Collected data
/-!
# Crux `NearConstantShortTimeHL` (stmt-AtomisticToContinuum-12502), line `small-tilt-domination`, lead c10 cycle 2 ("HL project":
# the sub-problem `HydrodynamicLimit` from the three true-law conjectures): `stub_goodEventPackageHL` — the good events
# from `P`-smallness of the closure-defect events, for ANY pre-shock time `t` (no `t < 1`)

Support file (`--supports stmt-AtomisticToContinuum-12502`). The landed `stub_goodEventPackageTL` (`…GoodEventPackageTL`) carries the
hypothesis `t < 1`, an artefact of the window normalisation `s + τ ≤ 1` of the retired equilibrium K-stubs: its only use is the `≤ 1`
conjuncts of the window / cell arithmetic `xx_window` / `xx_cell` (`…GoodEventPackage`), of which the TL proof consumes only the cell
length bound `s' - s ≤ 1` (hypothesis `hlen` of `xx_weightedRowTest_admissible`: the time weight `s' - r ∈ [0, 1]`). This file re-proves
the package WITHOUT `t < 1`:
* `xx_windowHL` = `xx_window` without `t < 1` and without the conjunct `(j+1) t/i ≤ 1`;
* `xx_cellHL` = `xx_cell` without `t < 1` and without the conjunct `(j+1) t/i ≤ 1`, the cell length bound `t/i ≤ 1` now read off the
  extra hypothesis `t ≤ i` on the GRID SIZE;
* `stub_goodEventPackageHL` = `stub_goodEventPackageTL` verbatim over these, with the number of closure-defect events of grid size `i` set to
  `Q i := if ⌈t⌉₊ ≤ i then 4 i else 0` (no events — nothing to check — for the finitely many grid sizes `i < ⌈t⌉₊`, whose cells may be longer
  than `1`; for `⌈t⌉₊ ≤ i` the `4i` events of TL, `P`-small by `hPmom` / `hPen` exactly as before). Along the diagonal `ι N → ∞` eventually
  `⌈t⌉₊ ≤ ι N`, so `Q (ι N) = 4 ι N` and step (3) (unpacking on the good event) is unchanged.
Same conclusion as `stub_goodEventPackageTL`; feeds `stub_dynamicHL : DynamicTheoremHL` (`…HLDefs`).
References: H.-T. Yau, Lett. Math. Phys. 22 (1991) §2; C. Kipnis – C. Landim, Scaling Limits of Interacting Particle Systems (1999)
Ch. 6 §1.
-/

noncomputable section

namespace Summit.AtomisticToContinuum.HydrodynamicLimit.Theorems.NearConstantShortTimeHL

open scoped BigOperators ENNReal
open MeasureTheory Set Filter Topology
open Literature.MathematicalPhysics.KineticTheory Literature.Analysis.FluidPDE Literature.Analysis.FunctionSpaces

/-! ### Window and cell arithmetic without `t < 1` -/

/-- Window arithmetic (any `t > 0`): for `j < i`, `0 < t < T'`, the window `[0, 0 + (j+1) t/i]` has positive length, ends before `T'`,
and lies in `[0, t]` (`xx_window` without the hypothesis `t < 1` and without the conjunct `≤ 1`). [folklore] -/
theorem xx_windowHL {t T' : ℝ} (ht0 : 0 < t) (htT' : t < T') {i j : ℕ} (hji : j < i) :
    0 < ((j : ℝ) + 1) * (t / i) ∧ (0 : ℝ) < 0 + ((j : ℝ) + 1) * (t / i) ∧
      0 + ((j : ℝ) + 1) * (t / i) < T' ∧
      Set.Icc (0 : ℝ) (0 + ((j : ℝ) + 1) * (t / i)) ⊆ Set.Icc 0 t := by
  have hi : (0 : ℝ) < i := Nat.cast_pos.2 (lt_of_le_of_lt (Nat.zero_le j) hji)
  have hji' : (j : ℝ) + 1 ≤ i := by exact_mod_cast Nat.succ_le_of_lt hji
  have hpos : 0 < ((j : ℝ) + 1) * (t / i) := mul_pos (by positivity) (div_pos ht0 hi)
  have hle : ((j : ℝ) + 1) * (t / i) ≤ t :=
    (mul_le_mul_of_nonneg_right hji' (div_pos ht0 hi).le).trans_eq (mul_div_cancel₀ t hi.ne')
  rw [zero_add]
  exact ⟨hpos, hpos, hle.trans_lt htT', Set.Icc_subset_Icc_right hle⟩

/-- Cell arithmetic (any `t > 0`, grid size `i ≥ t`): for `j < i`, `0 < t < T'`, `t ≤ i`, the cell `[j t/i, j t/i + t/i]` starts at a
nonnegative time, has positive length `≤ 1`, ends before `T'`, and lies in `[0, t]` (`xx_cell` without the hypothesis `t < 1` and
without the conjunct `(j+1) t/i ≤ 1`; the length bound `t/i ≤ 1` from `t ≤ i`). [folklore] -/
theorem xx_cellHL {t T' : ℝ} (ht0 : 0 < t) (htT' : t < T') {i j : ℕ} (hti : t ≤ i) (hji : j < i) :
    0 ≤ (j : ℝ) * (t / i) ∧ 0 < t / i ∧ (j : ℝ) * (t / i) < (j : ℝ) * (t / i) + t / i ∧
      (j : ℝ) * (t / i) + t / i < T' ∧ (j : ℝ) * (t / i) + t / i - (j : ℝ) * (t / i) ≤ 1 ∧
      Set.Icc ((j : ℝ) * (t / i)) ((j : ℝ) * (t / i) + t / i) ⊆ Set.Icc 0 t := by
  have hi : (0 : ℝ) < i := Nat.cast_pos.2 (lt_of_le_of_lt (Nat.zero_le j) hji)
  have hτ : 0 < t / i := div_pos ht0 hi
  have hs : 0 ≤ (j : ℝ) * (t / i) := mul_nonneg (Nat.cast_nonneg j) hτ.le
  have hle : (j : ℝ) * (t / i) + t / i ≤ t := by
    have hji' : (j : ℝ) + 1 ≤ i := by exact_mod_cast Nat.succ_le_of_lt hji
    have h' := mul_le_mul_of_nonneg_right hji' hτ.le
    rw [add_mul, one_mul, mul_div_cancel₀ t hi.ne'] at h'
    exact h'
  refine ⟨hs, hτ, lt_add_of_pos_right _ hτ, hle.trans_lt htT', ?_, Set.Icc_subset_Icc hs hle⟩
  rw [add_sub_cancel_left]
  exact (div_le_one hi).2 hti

TASK DETAILS
Would you copy out every line in the records that includes the string "NearConstantShortTimeHL"?

OUTPUT FOR THIS TASK
# Crux `NearConstantShortTimeHL` (stmt-AtomisticToContinuum-12502), line `small-tilt-domination`, lead c10 cycle 2 ("HL project":
namespace Summit.AtomisticToContinuum.HydrodynamicLimit.Theorems.NearConstantShortTimeHL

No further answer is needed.